Transparency of the project #113

bleichenbacher-daniel · 2024-04-08T08:41:55Z

Could we please have more transparency what is happening with this project to avoid unnecessary and parallel work.

At this point I have rewritten a significant part of the test vector generation for Wycheproof, just so that I can continue with the project. Without some coordination even more time might be wasted, which could be used for solving new issues instead. At this point I don't know who is interested in the project and what potentially outstanding issues are.

For example it would be helpful to have just a list of cryptographic primitives and their status (i.e. whether they are supported, whether test vectors have been tested or which party might be interested to use them)

FiloSottile · 2024-04-08T09:26:06Z

We're still ramping up a maintenance framework for the project, so I think what comes across as a lack of transparency is really work in progress. For context, until end of March we worked on getting the handoff finalized, and we're still working on getting the generators published, for example.

What I can tell you is that most if not every major cryptographic implementation is interested in consuming the vectors, and some are interested in contributing. I have not heard requests for specific primitives besides ML-KEM and ML-DSA, for which we have some in-progress contributions. There is definitely interest in defining a new reusable format for test vectors, although I don't expect that to be something that works out in the span of a few weeks.

We had a session at OSCW to talk about what implementers want from test vector libraries. I am not sure it's super easy to follow in video, since there's a lot of audience participation, but you might be interested in the recording https://archive.org/details/oscw-2024-fillippo-valsorda-cryptographic-test-vectors or I can send you a transcript.

There is consensus around making the Wycheproof project not just a source of test vectors, but a repository where different sources/people/projects can pool vectors, so that downstreams can use them all at once. We'll work over the next few weeks to make it easier to contribute vectors and to consume them.

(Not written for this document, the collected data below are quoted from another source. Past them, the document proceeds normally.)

import Summits.Ventures.PackingBounds.ThreePointCert.C6Td11Cert

/-!
# A(6, arccos 1/3) ≤ 34 (three-point bound, degree 11, kernel-checked): kernel validation of Gram block R4 (chunks 5–8 of 18)

Framing: lottery ticket; floor = certified bounds/negative ranges. Venture `PackingBounds` (cell
`pub-packcert`), three-point SDP family. Integer data of a feasible point of the Bachoc–Vallentin
semidefinite program (n = 6, s = 1/3, degree d = 11, symmetric
sums of squares), derived by `pub-packcert-sdp/code/cert2lean.py` from the exact rational
certificate `sdp-n6-d11-s1-3-sym-lppolish-v1.json` of the cell (two independent exact verifiers + referee), in the
units of the kernel checker `ThreePointCert.Check` (soundness `ThreePointCert.Sound`). Generated
file: plain lists of integers / monomials.
-/

namespace Summit.Ventures.PackingBounds.ThreePointCert.C6Td11

open Literature.Geometry.DiscreteGeometry Literature.Geometry.DiscreteGeometry.PolyCert PolyCert.SPoly

set_option maxHeartbeats 0 in
/-- Block `R4`: rows from 90 (12 rows) of `zᵀ(LLᵀ)z` added to `dR4c4` give `dR4c5` (kernel). -/
theorem okR4_5 : chunkOK C6Td11.gR4 90 12 C6Td11.dR4c4 C6Td11.dR4c5 = true := by
  decide +kernel

set_option maxHeartbeats 0 in
/-- Block `R4`: rows from 102 (11 rows) of `zᵀ(LLᵀ)z` added to `dR4c5` give `dR4c6` (kernel). -/
theorem okR4_6 : chunkOK C6Td11.gR4 102 11 C6Td11.dR4c5 C6Td11.dR4c6 = true := by
  decide +kernel

set_option maxHeartbeats 0 in
/-- Block `R4`: rows from 113 (10 rows) of `zᵀ(LLᵀ)z` added to `dR4c6` give `dR4c7` (kernel). -/
theorem okR4_7 : chunkOK C6Td11.gR4 113 10 C6Td11.dR4c6 C6Td11.dR4c7 = true := by
  decide +kernel

set_option maxHeartbeats 0 in
/-- Block `R4`: rows from 123 (9 rows) of `zᵀ(LLᵀ)z` added to `dR4c7` give `dR4c8` (kernel). -/
theorem okR4_8 : chunkOK C6Td11.gR4 123 9 C6Td11.dR4c7 C6Td11.dR4c8 = true := by
  decide +kernel

end Summit.Ventures.PackingBounds.ThreePointCert.C6Td11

You're very welcome to send any new vectors. If you're worried about duplicating work, maybe open an issue to announce what you are working on, and then close it with the PR that submits those vectors?

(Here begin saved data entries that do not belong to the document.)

import Mathlib.LinearAlgebra.FiniteDimensional.Lemmas
import Literature.Computability.AlgebraicComplexity.GKSS19HardnessToHittingSets
import HarnessLib

/-!
# Guo–Kumar–Saptharishi–Solomon ‹Theorem 15› (Heintz–Schnorr 1980 / Agrawal 2005): a hitting set of
# fewer than `(d'+1)^k` points admits a nonzero low-degree annihilator, which is therefore hard —
# proof of the named fact `GKSS2019_thm_15`

Topic `Literature/Computability/AlgebraicComplexity`; theorem-only companion of
`GKSS19HardnessToHittingSets.lean` (cell `val-lit`, seat x6). HONEST FRAMING: an elementary published
lemma re-proved in the kernel; `VP ≠ VNP` is NOT proved and nothing here bears on it.

**Printed statement** (Guo–Kumar–Saptharishi–Solomon, arXiv:1905.00091 ‹Thm 15› = ECCC TR19-065r2
Thm 2.3, attributed to [HS80], [A05a]): "Let `H(n, i-deg: d, s)` be an explicit hitting set for the
class `𝒞(n, i-deg: d, s)`. Then, for every `k ≤ n` and `d'` such that `d' ≤ d` and
`(d'+1)^k > |H|`, there is a nonzero polynomial on `k` variables and individual degree `d'` that
vanishes on the hitting set, and hence cannot be computed by a circuit of size `s`."

**Proof (the printed one-liner, "dimension counting").** The polynomials in `x_0, …, x_{k-1}` of
individual degree `≤ d'` form the span `V` of the `(d'+1)^k` monomials `x^e`, `e ∈ {0..d'}^k × {0}^{n-k}`
(Mathlib `MvPolynomial.restrictSupport` with its monomial basis `basisRestrictSupport`, so
`finrank V = (d'+1)^k`); evaluation at the points of `H` is a linear map `V → F^H` into a space of
dimension `|H| < (d'+1)^k`, so its kernel contains a nonzero `g` (`LinearMap.ker_ne_bot_of_finrank_lt`).
Such a `g` vanishes on `H`; if it had a circuit of size `≤ s` it would lie in `𝒞(n, i-deg: d, s)`
(its individual degrees are `≤ d' ≤ d`) and the hitting set would hit it — contradiction.

## References
* [GuoKumarSaptharishiSolomon2019] ‹Thm 15› (arXiv p0009.txt:L47-48; = ECCC TR19-065r2 Thm 2.3, p.10).
* [HeintzSchnorr1980] J. Heintz, C.-P. Schnorr, *Testing polynomials which are easy to compute*,
  STOC 1980, Thm. 4.4; M. Agrawal, *Proving lower bounds via pseudo-random generators*, FSTTCS 2005.
-/

noncomputable section

open MvPolynomial

namespace Literature.Computability.AlgebraicComplexity

open GKSS2019 HittingSets

/-- **GKSS ‹Thm 15› (Heintz–Schnorr / Agrawal), PROVED**: a hitting set with `|H| < (d'+1)^k`,
`k ≤ n`, `d' ≤ d`, for `𝒞(n, i-deg: d, s)` yields a nonzero polynomial in the first `k` variables of
individual degree `≤ d'` that vanishes on `H` and has circuit complexity `> s`.
[cite: GuoKumarSaptharishiSolomon2019, Thm 15 (arXiv p0009.txt:L47-48; = ECCC TR19-065r2 Thm 2.3, p.10)] -/
theorem GKSS2019_thm_15_holds : GKSS2019_thm_15 := by
  intro F _ n d k d' s H hH hk hd' hcard
  classical
  -- the box exponents `e ∈ {0..d'}^k × {0}^{n-k}`, indexed by value vectors `v : Fin k → Fin (d'+1)`
  let φ : (Fin k → Fin (d' + 1)) → (Fin n →₀ ℕ) := fun v =>
    Finsupp.equivFunOnFinite.symm fun i => if h : i.val < k then (v ⟨i.val, h⟩ : ℕ) else 0
  have hφ : ∀ v i, φ v i = if h : i.val < k then (v ⟨i.val, h⟩ : ℕ) else 0 := fun v i => by
    simp [φ]
  have hφle : ∀ v i, φ v i ≤ d' := fun v i => by
    rw [hφ]
    split_ifs with h
    · exact Nat.lt_succ_iff.mp (v ⟨i.val, h⟩).isLt
    · exact Nat.zero_le _
  have hφ0 : ∀ v (i : Fin n), k ≤ i.val → φ v i = 0 := fun v i hi => by
    rw [hφ, dif_neg (Nat.not_lt.mpr hi)]
  have hφinj : Function.Injective φ := by
    intro v w hvw
    funext j
    have h := congrArg (fun e : Fin n →₀ ℕ => e (Fin.castLE hk j)) hvw
    simp only [hφ, Fin.val_castLE, j.isLt, dif_pos, Fin.eta] at h
    exact Fin.ext h
  -- the space of polynomials supported on the box, with its monomial basis
  set S : Finset (Fin n →₀ ℕ) := Finset.univ.image φ with hS
  have hScard : S.card = (d' + 1) ^ k := by
    rw [hS, Finset.card_image_of_injective _ hφinj, Finset.card_univ, Fintype.card_fun,
      Fintype.card_fin, Fintype.card_fin]
  let V : Submodule F (MvPolynomial (Fin n) F) := restrictSupport F (↑S : Set (Fin n →₀ ℕ))
  haveI : Module.Finite F V := Module.Finite.of_basis (basisRestrictSupport F (↑S : Set (Fin n →₀ ℕ)))
  have hV : Module.finrank F V = (d' + 1) ^ k := by
    rw [Module.finrank_eq_card_basis (basisRestrictSupport F (↑S : Set (Fin n →₀ ℕ))), ← hScard]
    simp
  -- evaluation at the points of `H`
  have hW : Module.finrank F (↥H → F) = H.card := by
    rw [Module.finrank_pi, Fintype.card_coe]
  have hlt : Module.finrank F (↥H → F) < Module.finrank F V := by
    rw [hW, hV]; exact hcard
  obtain ⟨g, hgker, hg0⟩ := (Submodule.ne_bot_iff _).mp
    (LinearMap.ker_ne_bot_of_finrank_lt
      (f := (LinearMap.pi fun a : ↥H => (aeval (R := F) (a.1 : Fin n → F)).toLinearMap) ∘ₗ V.subtype)
      hlt)
  -- unpack: `g : V`, nonzero, killed by every evaluation
  have hsupp : ∀ m ∈ (g : MvPolynomial (Fin n) F).support, m ∈ S := by
    intro m hm
    have h := (mem_restrictSupport_iff (R := F)).mp g.2 (Finset.mem_coe.mpr hm)
    exact Finset.mem_coe.mp h
  have hdeg : ∀ i, degreeOf i (g : MvPolynomial (Fin n) F) ≤ d' := by
    intro i
    rw [degreeOf_le_iff]
    intro m hm
    obtain ⟨v, -, rfl⟩ := Finset.mem_image.mp (hsupp m hm)
    exact hφle v i
  have hzero : ∀ i : Fin n, k ≤ i.val → degreeOf i (g : MvPolynomial (Fin n) F) = 0 := by
    intro i hi
    apply Nat.le_zero.mp
    rw [degreeOf_le_iff]
    intro m hm
    obtain ⟨v, -, rfl⟩ := Finset.mem_image.mp (hsupp m hm)
    exact (hφ0 v i hi).le
  have heval : ∀ a ∈ H, eval a (g : MvPolynomial (Fin n) F) = 0 := by
    intro a ha
    have h := congrFun (LinearMap.mem_ker.mp hgker) ⟨a, ha⟩
    simp only [LinearMap.coe_comp, Function.comp_apply, LinearMap.pi_apply, Submodule.coe_subtype,
      AlgHom.toLinearMap_apply, Pi.zero_apply] at h
    exact h
  have hg0' : (g : MvPolynomial (Fin n) F) ≠ 0 := fun h => hg0 (Subtype.ext h)
  refine ⟨g, hg0', hdeg, hzero, heval, ?_⟩
  -- hardness: otherwise `g` would be hit
  by_contra hs
  have hmem : (g : MvPolynomial (Fin n) F) ∈ idegSlice F n d s :=
    ⟨fun i => (hdeg i).trans hd', le_of_not_gt hs⟩
  obtain ⟨a, ha, hne⟩ := hH _ hmem hg0'
  exact hne (heval a (Finset.mem_coe.mp ha))

end Literature.Computability.AlgebraicComplexity

end
import Summits.MatrixMultiplication.MatrixMultiplication.Theorems.AbelianSTPPCensusTB4StatDefs

/-!
# T_B static certificate, range `5591 … 5994` (t*-indexed linear checker with the k-member tree at `τ = 2375/1000`): kernel evaluation, the shape checks of the tree-heavy volumes `3528` on the order sub-range(s) `5591 … 5730`, `5731 … 5870`, `5871 … 5968` (one theorem per (volume, sub-range): bounded kernel memory)

Cell mm-stpp (rung F-M1), tier T_B = «beat `2.375` (Coppersmith–Winograd)»; checker in `AbelianSTPPCensusTB4StatDefs.lean`, table and bucket lists in `AbelianSTPPCensusTB4StatData.lean`
(pattern: theory g12's `AbelianSTPPCensusTAStatDDom*/DCk*.lean`).  `decide` with kernel reduction (standard axioms; no `native_decide`), `Elab.async false`;
consumed by `TB4Stat.checkV_sound` / `TB4Stat.domV_sound` / `TB4Stat.m2V_sound` in the leaf `AbelianSTPPCensusLeafTB5994Closed.lean`.
WHAT THIS IS NOT: arithmetic on shape lists only; no statement about STPP families or `ω`.
-/

set_option linter.dupNamespace false
set_option autoImplicit false
set_option Elab.async false

namespace Summit.MatrixMultiplication.MatrixMultiplication.Theorems.TB4Stat

set_option maxHeartbeats 0 in
/-- Heavy volume `3528` (63 shapes; 51077 tree nodes over all orders), orders `5591 … 5730`: every sorted candidate shape passes `checkShape 5591 5730`. [original] -/
theorem ck3528r0 : TB4Stat.checkV 5591 5730 1 3528 = true := by decide +kernel

set_option maxHeartbeats 0 in
/-- Heavy volume `3528` (63 shapes; 51077 tree nodes over all orders), orders `5731 … 5870`: every sorted candidate shape passes `checkShape 5731 5870`. [original] -/
theorem ck3528r1 : TB4Stat.checkV 5731 5870 1 3528 = true := by decide +kernel

set_option maxHeartbeats 0 in
/-- Heavy volume `3528` (63 shapes; 51077 tree nodes over all orders), orders `5871 … 5968`: every sorted candidate shape passes `checkShape 5871 5968`. [original] -/
theorem ck3528r2 : TB4Stat.checkV 5871 5968 1 3528 = true := by decide +kernel

end Summit.MatrixMultiplication.MatrixMultiplication.Theorems.TB4Stat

Note that since we intend to accept vectors from multiple sources, we can't rely on regenerating them all when changing formats or adding new ones, but we will have to port the old ones, and iteratively add new ones.

bleichenbacher-daniel · 2024-04-08T15:31:22Z

Maybe I wasn't clear enough. When I left Google a year ago two managers independently asked me if I'm willing to continue the project. I also received some non-committal promises that I might get access to my generator code. Hence I've continued working on the project. Now we have two parallel projects. This is obviously not ideal. Hence it would make sense to have a meeting to clear things out. What worries me most is that I have worked on the project a over a decade. Hence I don't want to lose the project a second time.

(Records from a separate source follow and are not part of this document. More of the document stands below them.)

/-
Copyright (c) 2026 the pub-hodgecm-mathlib formalisation cell (harness21).  Prover seat hodgecm-mathlib-K2Liu-p27 (g3) = F4 (G-gen) desk, Track B «K2-LIT» ∕ hLiu418,
#42F′ FACE-G organ F4, B3-b DIRECTED (RULING F4-DX 2026-09-05T00:36:27Z): ★ FILE 2b∕2c∕2d re-run with the (deriv) closure letter of the DIRECTED F1.  THEOREMS ONLY.
-/
import Summits.HodgeConjecture.HodgeConjecture.Theorems.K2LiuArchSWDataInduction            -- ★ B3-b FILE 2b (LH7-p07): `genFamily_add ∕ _smul`, `vac_good_of_base` (+ ★ 2a, ★ FILE 1)
import Summits.HodgeConjecture.HodgeConjecture.Theorems.K2LiuArchSWPivotDischarge           -- ★ (A) (K2E3-p25): `swSection_junctionSlot_κOp_eq_vacScalar_mul_at_junctionFrames` (the see-saw pivot, right leg discharged)
import Summits.HodgeConjecture.HodgeConjecture.Theorems.K2LiuFockKHInvariantsFFT            -- ★ (K2Liu-p23): `blockFFT`, `blockFFT_swap`
import Summits.HodgeConjecture.HodgeConjecture.Theorems.K2LiuArchSWDataDomainLetters         -- ★ (K2E3-p31): `hdom_of_hermiteData`, `hHL_of_hermiteData`
import Summits.HodgeConjecture.HodgeConjecture.Theorems.K2LiuArchSWDataDerivLettersDirected  -- (K2Liu-p05) (a): `hDXp∕hDXm_directed_of_onePlaceLetter`, `onePlaceLetter_directed_of_junctionFrames`
import HarnessLib

/-!
# Crux `HLiu418`, #42F′ FACE-G, organ F4 (G-gen), B3-b DIRECTED: `Good` at every tuple vector when the (deriv) closure is offered ONLY along `DX`-directions

Cell `hodgecm-mathlib`, crux item hLiu418 = `stmt-HodgeConjecture-24832` (helper lane `--kind proof --supports stmt-HodgeConjecture-24832 --as helper`, count-neutral;
closes no socket); squad K2 ∕ K2Liu; LEAD F0P6-plan (g15); F4 desk K2Liu-p27 (g3) (RULING F4-DX, 2026-09-05T00:36:27Z); box K2E5-r02 (g7) ∕ K2Liu-audit1 (g3).
THEOREMS ONLY (no `def`, no `instance`, no notation, no local instance attribute, no named-fact hypothesis, no `sorry`; the commutator Lie ring on
`Matrix (Fin 2 ⊕ Fin 2) … ℂ` for `𝔲(2,2) = (uFormGroup (Fin 2) (Fin 2)).lie` enters by `letI` inside the one binder that needs it, as ★ K2Liu-p05's (D-let)).

WHY.  The #42F′ tie of record is the DIRECTED F1 ★ `K2LiuFaceGAssemblerDirected.faceG_of_organs_directed (DX) (HL)` (its theta-side letter L2 is payable only at the
chart-image directions `DX′`), and ITS L3 binder `hGgen` (binder 3 of `faceG_of_organs_directed DX HL`) hands the payer a (deriv) closure letter RESTRICTED to the
directions `X` with `DX X` (★ :220–228).  ★ FILE 2b∕2c∕2d (`K2LiuArchSWDataInduction(OfRecord∕Final)`) were typed against the UNDIRECTED ★ `faceG_of_organs`'
`hGgen` (closure along every `X ∈ archSkew`), so they pay the undirected `slot_Ggen` but cannot be fed the directed hypothesis.  Road (E) never differentiates along a
general `X`: its (DX⁺)(DX⁻) steps run along the sixteen chart-image letters per real place, whose `X` comes WITH the chart identity
`archExp hX s = archEmb (placeSecJ_𝔻 σ … (exp sY, 1))` (★ `exists_archSkew_archExp_eq_placeSecJ_expMem`), i.e. with a `DX`-witness under the one letter `hDX` «`DX` holds at
every chart-image direction».  ★ FILE 2a `K2LiuArchSWDataInductionLift.goodAt_tuple_of_placeLetters` is GENERIC in the direction type `Ξ` and the derivative relation
`Der`, so the directed induction is FILE 2b's proof at `Ξ := {X // X ∈ archSkew ∧ DX X}` — no new mathematics, no spanning ∕ injectivity lemma for the chart.
* §1 **`good_tupleVec_of_frame_directed (DX)`** — ★ FILE 2b `good_tupleVec_of_frame` with (i) the (deriv) closure letter in the DIRECTED bytes (`(_hXD : DX X)` after
  `hX`), (ii) the derivative letters (DX⁺)(DX⁻) producing `DX`-directions (`DX X ∧` as first conjunct — the conclusion bytes of ★ K2Liu-p05
  `K2LiuArchSWDataDerivLettersDirected.hDXp∕hDXm_directed_of_onePlaceLetter`); everything else (abstract one-place frames `J σ`, (piv) in `J`-form, `hR hS`, (dom), (vac))
  = ★ 2b's binders VERBATIM; proof = ★ 2b's with `Ξ`, `Der` and the two adapters edited.
* §2 **`good_tupleVec_directed_at_junctionFrames (DX)`** — §1 AT THE JUNCTION FRAMES OF RECORD (F4 desk 2026-09-05T00:19:48Z: `R σ := PosIdx (y σ)`, `S σ := NegIdx (y σ)`,
  `eP σ := (eP₀ σ)⁻¹ ≫ ((eSp σ)⁻¹ × 1 ⊕ (eSq σ)⁻¹ × 1)`, `eQ σ` twin; `J σ := 𝒥_σ` by ★ FILE 1 `frame_tupleVec_eq_tensorPi`) with every per-place letter DISCHARGED BY NAME:
  (piv) := ★ (A) `K2LiuArchSWPivotDischarge.swSection_junctionSlot_κOp_eq_vacScalar_mul_at_junctionFrames` (K2E3-p25; right-leg letters (R-grp) ★ p863593 + (R-det) ★ p863469
  inside), read through `genFamily` by ★ `swSectionTensor_apply` + ★ `stdExtension_smul` (★ FILE 2d ED. 1's glue); `hR hS` := ★ `K2LiuFockKHInvariantsFFT.blockFFT ∕ blockFFT_swap`
  (K2Liu-p23); (DX⁺)(DX⁻) := ★ K2Liu-p05's directed letters ∘ ★ `onePlaceLetter_directed_of_junctionFrames … hDX`; (dom) := ★ K2E3-p31 `hdom_of_hermiteData hdat`; (vac) := ★ 2b
  `vac_good_of_base` ∘ ★ `hHL_of_hermiteData (hdat 0)` + (base) at the hol cut of record `HLrecOfRecord` (★ LH7-p05).  Residual letters: the DIRECTED `hGgen` closure letters
  (congr)(zero)(add)(smul)(deriv) + (base), the Hermite data `hdat : ∀ D, IsArchDatum … 𝒦 V_D` (★ σ15 ∕ ★ `isArchDatum_hermiteSpan_of_closure_kV` modulo the standing closure
  letter `hK₀`), `χb`'s odd unitary arch type `ht hodd`, `hα : Continuous α`, the frame package `(y hy hz eP₀ eQ₀ hE eSp eSq hyσ)` (★ `exists_junctionFrameData_embedding` +
  ★ `exists_signFrame_two`, `hyσ := fun _ _ => rfl`) and the direction letter `hDX`.  Consumer: F4-END `K2LiuFaceGGeneratorsInDomainOfRecord.hGgen_of_record` (★ FILE 3
  `forall_domain_good_of_archGenerators` ∘ §2 ∘ ★ (E-g-glue)).
References: [Howe1989] R. Howe, Remarks on classical invariant theory, Trans. AMS 313 (1989) §3 (the polynomial Fock model is generated from the vacuum by `𝔭⁺` modulo
`K`-invariants); [KudlaRallis1994] S. Kudla, S. Rallis, Ann. of Math. 140 (1994) §1 Thm. 1.1, §3; [Folland1989] G. B. Folland, Harmonic Analysis in Phase Space, §1.7
(1.81), §4.2 Prop. (4.39); [Weyl1939] H. Weyl, The Classical Groups, Thm. 2.6.A; [KonnoKonno2007] Lemma 5.2 p. 73; [Weil1964] A. Weil, Acta Math. 111 (1964) Chap. I n° 12
p. 160; [Liu2021] Y. Liu, Camb. J. Math. 9 (2021) App. B proof of Prop. B.8 pp. 103–106 — citations for the docstrings; the file is bookkeeping over ★ files.
HONEST LABEL.  Count-neutral helper; `HC_CM` is proved only modulo the 7 printed citations (2 remaining named inputs: hLiu418 = `stmt-HodgeConjecture-24832`,
h413 = `stmt-HodgeConjecture-24833`) until rung 0 closes.
-/

set_option autoImplicit false
set_option linter.dupNamespace false -- the mandated namespace repeats `HodgeConjecture.HodgeConjecture`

Thanks for the link to the video. I have a few comments:

There are already tests comparing the test vectors to the JSON schemas. The JSON schemas and the documentation of the test vector formats are generated from the same source, so that they would not fall out of sync. I don't know how to set this up on github however.
You talked about test vectors with intermediate values. In most cases these should be relatively easy to generate. Another option would be code that guesses the location where an error occurred. Most of the code I had there were colabs. If this kind of stuff is of interest then maybe it would be possible to recover these colabs (or rewrite them. They are probably less than 1000 lines of code)
You talked about testing the test vectors. One issue that needs to be discussed are test vectors with unclear states. An example are test vectors with modified private key. Here it is unclear if a crash with a modified private key is a vulnerability or not, since in most cases users modifying their own key means that they are just shooting themselves into the foot. However if private keys can be uploaded to an HSM, then crashes do matter. For such tests it is important to have a way to gain consensus whether libraries need strong private key validations or not. A big question here is how to decide what checks a library should perform when importing keys, or performing similar functions that are difficult to attack. I have generated a relatively large number of faulty keys. They have not been published exactly, since I don't know the expectations.
Test vector format: if we want to change the format of the test vectors then it would make sense to tackle this now before making big announcements.
Data structures for various languages: I think it should be possible to generate the data structure from the same source that generates the JSON schema and documentation.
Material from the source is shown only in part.